Top of DATASET ENTRIES

omit [Module.Finite ℤ L] [Module.Free ℤ L] in
/-- The classes of `{γ | P γ}` under "`γ̄ = γ̄'`" are in bijection with the image `{γ̄ | P γ}` in `GL(A_L)`. [folklore] -/
private theorem natCard_quot_subtype_eq_natCard_range (P : Q.IsometryEquiv Q → Prop) :
    Nat.card (Quot fun γ γ' : {γ : Q.IsometryEquiv Q // P γ} ↦
        γ.1.discriminantGroupCongr = γ'.1.discriminantGroupCongr) =
      Nat.card {φ : Q.discriminantGroup ≃ₗ[ℤ] Q.discriminantGroup //
        ∃ γ : Q.IsometryEquiv Q, P γ ∧ γ.discriminantGroupCongr = φ} := by
  refine Nat.card_eq_of_bijective
    (Quot.lift (fun γ : {γ : Q.IsometryEquiv Q // P γ} ↦
        (⟨γ.1.discriminantGroupCongr, γ.1, γ.2, rfl⟩ :
          {φ : Q.discriminantGroup ≃ₗ[ℤ] Q.discriminantGroup //
            ∃ γ : Q.IsometryEquiv Q, P γ ∧ γ.discriminantGroupCongr = φ}))
      (fun _ _ h ↦ Subtype.ext h)) ⟨?_, ?_⟩
  · rintro ⟨γ⟩ ⟨γ'⟩ h
    exact Quot.sound (Subtype.ext_iff.1 h)
  · rintro ⟨φ, γ, hγ, rfl⟩
    exact ⟨Quot.mk _ ⟨γ, hγ⟩, rfl⟩

omit [Module.Finite ℤ L] [Module.Free ℤ L] in
/-- `det (γσ) = det σ · det γ` for `γ.trans σ = σ ∘ γ` (plumbing). [folklore] -/
private theorem IsometryEquiv.det_trans' (γ σ : Q.IsometryEquiv Q) :
    LinearMap.det ((γ.trans σ : Q.IsometryEquiv Q) : L →ₗ[ℤ] L) =
      LinearMap.det (σ : L →ₗ[ℤ] L) * LinearMap.det (γ : L →ₗ[ℤ] L) := by
  rw [show ((γ.trans σ : Q.IsometryEquiv Q) : L →ₗ[ℤ] L) = (σ : L →ₗ[ℤ] L) ∘ₗ (γ : L →ₗ[ℤ] L) from
    LinearMap.ext fun _ ↦ rfl, LinearMap.det_comp]

omit [Module.Finite ℤ L] [Module.Free ℤ L] in
/-- **Determinant coset transfer** — the `σ_u`-half of GHS's proof of Lemma 4.2 ("`σ_u` shows the same for the bottom two
vertical inclusions […] Taking into account that the reflections `σ_u` and `σ_v` act trivially on the discriminant form, we
obtain that `N = […] = [SO⁺(L):S̃O⁺(L)]`"): let `σ ∈ O(L)` have `σ̄ = id` and `det σ = −1`, and let `P` be a family of
isometries stable under `γ ↦ γσ` (`γ.trans σ = σ ∘ γ`). Then the classes of `P` and of `P ∩ SO(L)` under "same action on
`A_L`" are equinumerous: every class `γ̄`, `γ ∈ P`, `det γ = −1`, is also the class of `γσ ∈ P ∩ SO(L)`.
[cite: GritsenkoHulekSankaran2007HM, §4 proof of Lemma 4.2] -/
theorem natCard_quot_and_det_eq_one_eq_natCard_quot (P : Q.IsometryEquiv Q → Prop) (σ : Q.IsometryEquiv Q)
    (hσ : σ.discriminantGroupCongr = LinearEquiv.refl ℤ _) (hσ' : LinearMap.det (σ : L →ₗ[ℤ] L) = -1)
    (hP : ∀ γ, P γ → P (γ.trans σ)) :
    Nat.card (Quot fun γ γ' : {γ : Q.IsometryEquiv Q // P γ ∧ LinearMap.det (γ : L →ₗ[ℤ] L) = 1} ↦
        γ.1.discriminantGroupCongr = γ'.1.discriminantGroupCongr) =
      Nat.card (Quot fun γ γ' : {γ : Q.IsometryEquiv Q // P γ} ↦
        γ.1.discriminantGroupCongr = γ'.1.discriminantGroupCongr) := by
  rw [natCard_quot_subtype_eq_natCard_range Q (fun γ ↦ P γ ∧ LinearMap.det (γ : L →ₗ[ℤ] L) = 1),
    natCard_quot_subtype_eq_natCard_range Q P]
  refine Nat.card_congr (Equiv.subtypeEquivRight fun φ ↦ ⟨?_, ?_⟩)
  · rintro ⟨γ, ⟨hγ, -⟩, hφ⟩
    exact ⟨γ, hγ, hφ⟩
  · rintro ⟨γ, hγ, hφ⟩
    rcases IsometryEquiv.det_eq_one_or_eq_neg_one γ with hγ' | hγ'
    · exact ⟨γ, ⟨hγ, hγ'⟩, hφ⟩
    · refine ⟨γ.trans σ, ⟨hP γ hγ, ?_⟩, ?_⟩
      · rw [IsometryEquiv.det_trans', hσ', hγ']
        norm_num
      · rw [IsometryEquiv.discriminantGroupCongr_trans, hσ, LinearEquiv.trans_refl, hφ]

omit [Module.Finite ℤ L] [Module.Free ℤ L] in
/-- **"`[Γ : SΓ] = 2`"**: if a family `P ⊆ O(L)` contains an isometry of determinant `1` and one of determinant `−1`, the
classes of `P` under "same determinant" number exactly `2` (`det γ = ±1` on `O(L)`).
[cite: GritsenkoHulekSankaran2007HM, §4 proof of Lemma 4.2 ("the indices of the vertical inclusions are all 2")] -/
theorem natCard_quot_det_eq_eq_two (P : Q.IsometryEquiv Q → Prop) (h₁ : ∃ γ, P γ ∧ LinearMap.det (γ : L →ₗ[ℤ] L) = 1)
    (h₂ : ∃ γ, P γ ∧ LinearMap.det (γ : L →ₗ[ℤ] L) = -1) :
    Nat.card (Quot fun γ γ' : {γ : Q.IsometryEquiv Q // P γ} ↦
        LinearMap.det (γ.1 : L →ₗ[ℤ] L) = LinearMap.det (γ'.1 : L →ₗ[ℤ] L)) = 2 := by
  classical
  have hcard : Nat.card Bool = 2 := by simp
  rw [← hcard]
  refine Nat.card_eq_of_bijective
    (Quot.lift (fun γ : {γ : Q.IsometryEquiv Q // P γ} ↦ decide (LinearMap.det (γ.1 : L →ₗ[ℤ] L) = 1))
      (fun a b (h : LinearMap.det (a.1 : L →ₗ[ℤ] L) = LinearMap.det (b.1 : L →ₗ[ℤ] L)) ↦ by simp only [h]))
    ⟨?_, ?_⟩
  · rintro ⟨a⟩ ⟨b⟩ h
    have h' : decide (LinearMap.det (a.1 : L →ₗ[ℤ] L) = 1) = decide (LinearMap.det (b.1 : L →ₗ[ℤ] L) = 1) := h
    apply Quot.sound
    rcases IsometryEquiv.det_eq_one_or_eq_neg_one a.1 with ha | ha <;>
      rcases IsometryEquiv.det_eq_one_or_eq_neg_one b.1 with hb | hb
    · rw [ha, hb]
    · rw [ha, hb] at h'
      simp at h'
    · rw [ha, hb] at h'
      simp at h'
    · rw [ha, hb]
  · intro b
    cases b
    · obtain ⟨γ, hγ, hd⟩ := h₂
      exact ⟨Quot.mk _ ⟨γ, hγ⟩, by simp [hd]⟩
    · obtain ⟨γ, hγ, hd⟩ := h₁
      exact ⟨Quot.mk _ ⟨γ, hγ⟩, by simp [hd]⟩

end Transfer

/-! ### §2 The witness `σ_u`, `u² = −2`; `[O⁺(L) : SO⁺(L)] = [Õ⁺(L) : S̃O⁺(L)] = 2` -/

section Witness

variable {L : Type*} [AddCommGroup L] [Module.Finite ℤ L] [Module.Free ℤ L] (Q : BilinForm ℤ L)

/-- **`σ_u ∈ Õ⁺(L)` and `det σ_u = −1` for `u² = −2`** (`Q` symmetric non-degenerate): "the two reflections `σ_u` and
`σ_v` belong to `Õ(L)` […] `sn_{−1}(σ_u) = 1`", and a reflection has determinant `−1`.
[cite: GritsenkoHulekSankaran2007HM, §4 proof of Lemma 4.2] [cite: Huybrechts2016K3, Ch. 7 §5.4 ("+1 if (δ)² < 0")] -/
theorem exists_isOrientationPreserving_and_discriminantGroupCongr_eq_refl_and_det_eq_neg_one (hQ : Q.IsSymm)
    (hnd : Q.Nondegenerate) {u : L} (hu : Q u u = -1 + -1) :
    ∃ σ : Q.IsometryEquiv Q, σ.IsOrientationPreserving ∧
      σ.discriminantGroupCongr = LinearEquiv.refl ℤ Q.discriminantGroup ∧ LinearMap.det (σ : L →ₗ[ℤ] L) = -1 :=
  ⟨normTwoReflectionEquiv hQ u (-1) hu (by norm_num),
    (isOrientationPreserving_normTwoReflectionEquiv_iff Q hQ hnd u (-1) hu (by norm_num)).2 rfl,
    discriminantGroupCongr_normTwoReflectionEquiv Q hQ u (Or.inr rfl) hu (by norm_num),
    det_normTwoReflectionEquiv Q hQ u (-1) hu (by norm_num)⟩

Bottom of DATASET ENTRIES

= WORK INSTRUCTION =
Give again only the lines starting at the one that contains "LinearEquiv.refl ℤ Q.discriminantGroup" and running to the end of the data.

= PROBLEM SOLUTION =
      σ.discriminantGroupCongr = LinearEquiv.refl ℤ Q.discriminantGroup ∧ LinearMap.det (σ : L →ₗ[ℤ] L) = -1 :=
  ⟨normTwoReflectionEquiv hQ u (-1) hu (by norm_num),
    (isOrientationPreserving_normTwoReflectionEquiv_iff Q hQ hnd u (-1) hu (by norm_num)).2 rfl,
    discriminantGroupCongr_normTwoReflectionEquiv Q hQ u (Or.inr rfl) hu (by norm_num),
    det_normTwoReflectionEquiv Q hQ u (-1) hu (by norm_num)⟩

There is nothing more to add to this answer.